So *he* cannot deal with what he has done.

Which means you must 'suck it up' and live a life of misery?

The things he says to your daughter are sad and manipulative.

He's not much of a man is he.


----------



## indiecat (Sep 24, 2012)

No, he's not. He's a child in a man's body. And sadly I didn't bail years ago. After his A I had the perfect chance, he left the home, and stupidly I let him back. Now I am the one who left and feel like a **** mother for doing so. My life is so f#*&d, 
We are going to MC once again, I won't return until we go and it gets all laid out on the line. I know he would do anything for me and the kids. But he's so damn childish and manipulative.

I'll be honest, being alone and then just having my dd for company is doing my head in. I don't think humans are built to be alone, at least this one isn't.
I picked a loser and now we are all paying for it. Damn.


----------



## dadda11o (Jan 6, 2011)

Indiecat, you didn't "pick a loser" intentionally. I have the same feelings and beat myself up about the effects it's had. In other words, I'm (trying to) shouldering all the blame and responsibility. And even if they try to shove it onto you, it doesn't work that way any more than a marriage can with one person trying to do all the work. I was naive; my parents were divorced and I saw this sort of geeky but seemingly nice guy who seemed to treat me well and his parents and siblings were all married and seemingly "together". He was working, he got along great with nieces and nephews and had friends. He didn't drink or smoke or use drugs. 

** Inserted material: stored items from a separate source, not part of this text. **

import Mathlib
import Summits.Ventures.PercRepro2.K5HyperB

/-!
# THE `M` CERTIFICATES OF THE (i) SIDE AT the coincidence `o = b` (marking `b = 0`), PART 2
(blind cell PercRepro2, typer-1 g12; mine-1 §23.1 / §23.5 at the coincidence markings of `K₅`; twin `k5hyper_b_twin.py i 0`,
kit job j246854)

One `decide +kernel` per comparison under `maxHeartbeats 0` (the g10 rules: bit tables, import-light certificate files).
-/

namespace Summit.Ventures.PercRepro2

namespace K5

set_option maxRecDepth 100000 in
set_option maxHeartbeats 0 in
/-- `M-(i) ≥ 0` at the marking `b = 0` on the triangle `T = {0, 1, 4}`, pair `e = {0, 1}`. -/
theorem cert_MIB0_014_01 :
    CertLE (kNegMIB 0 (triMask 0 1 4) (pairMask 0 1))
      (kPosMIB 0 (triMask 0 1 4) (pairMask 0 1)) := by
  unfold CertLE
  decide +kernel

set_option maxRecDepth 100000 in
set_option maxHeartbeats 0 in
/-- `M-(i) ≥ 0` at the marking `b = 0` on the triangle `T = {0, 1, 4}`, pair `e = {0, 4}`. -/
theorem cert_MIB0_014_04 :
    CertLE (kNegMIB 0 (triMask 0 1 4) (pairMask 0 4))
      (kPosMIB 0 (triMask 0 1 4) (pairMask 0 4)) := by
  unfold CertLE
  decide +kernel

set_option maxRecDepth 100000 in
set_option maxHeartbeats 0 in
/-- `M-(i) ≥ 0` at the marking `b = 0` on the triangle `T = {0, 1, 4}`, pair `e = {1, 4}`. -/
theorem cert_MIB0_014_14 :
    CertLE (kNegMIB 0 (triMask 0 1 4) (pairMask 1 4))
      (kPosMIB 0 (triMask 0 1 4) (pairMask 1 4)) := by
  unfold CertLE
  decide +kernel

set_option maxRecDepth 100000 in
set_option maxHeartbeats 0 in
/-- `M-(i) ≥ 0` at the marking `b = 0` on the triangle `T = {0, 2, 3}`, pair `e = {0, 2}`. -/
theorem cert_MIB0_023_02 :
    CertLE (kNegMIB 0 (triMask 0 2 3) (pairMask 0 2))
      (kPosMIB 0 (triMask 0 2 3) (pairMask 0 2)) := by
  unfold CertLE
  decide +kernel

set_option maxRecDepth 100000 in
set_option maxHeartbeats 0 in
/-- `M-(i) ≥ 0` at the marking `b = 0` on the triangle `T = {0, 2, 3}`, pair `e = {0, 3}`. -/
theorem cert_MIB0_023_03 :
    CertLE (kNegMIB 0 (triMask 0 2 3) (pairMask 0 3))
      (kPosMIB 0 (triMask 0 2 3) (pairMask 0 3)) := by
  unfold CertLE
  decide +kernel

set_option maxRecDepth 100000 in
set_option maxHeartbeats 0 in
/-- `M-(i) ≥ 0` at the marking `b = 0` on the triangle `T = {0, 2, 3}`, pair `e = {2, 3}`. -/
theorem cert_MIB0_023_23 :
    CertLE (kNegMIB 0 (triMask 0 2 3) (pairMask 2 3))
      (kPosMIB 0 (triMask 0 2 3) (pairMask 2 3)) := by
  unfold CertLE
  decide +kernel

end K5

end Summit.Ventures.PercRepro2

But I too got a "child in a man's body"; in fact after our 1st divorce he wanted me to come back and wrote in there how his parents never "cut his apron strings". I refused, because it was a little late and no changes ... so it was an endless nightmare of Court and him wanting me back and him hating me and "submit". We live next door to his mother and in fact, he's lived there 2 years now since I learned of his affair. When I tried talking to his mother about his spiritual health, what our children were going through and etc., all she had to say was that I would be an adulteress if I got involved with someone else. Read your Bible and you'll get the whole scoop. There's a lot of fake "christians" out there; I can't believe how many of them were telling me "he should be happy" (at the cost of me and our two daughters and the example of relationship he is setting? Please!). Just whatever you decide, remember not to go by his outward actions. I sort of regret not having stashed something in an emergency fund. And even when people make a sincere effort to change, that's often the first thing to fall by the wayside. 

And being alone is sort of hard at times, but I found myself having a happy day the other week, underneath all the worries. And I have heard that people who can enjoy their own company and interests, not seeking for someone, are actually more desirable. Since I don't think too many are searching for a financially devastated ex-lunatic (courtesy mostly of him) with a sense of humor and many nifty little skills, I'm looking at being in it for the long haul. But I used to feel like what you are describing, so maybe you just have to get through some time and deal with some of the stuff in your heart and head.


----------



## indiecat (Sep 24, 2012)

dAddo do you live with him then?

What do you mean not to go by his outward actions?

thanx


----------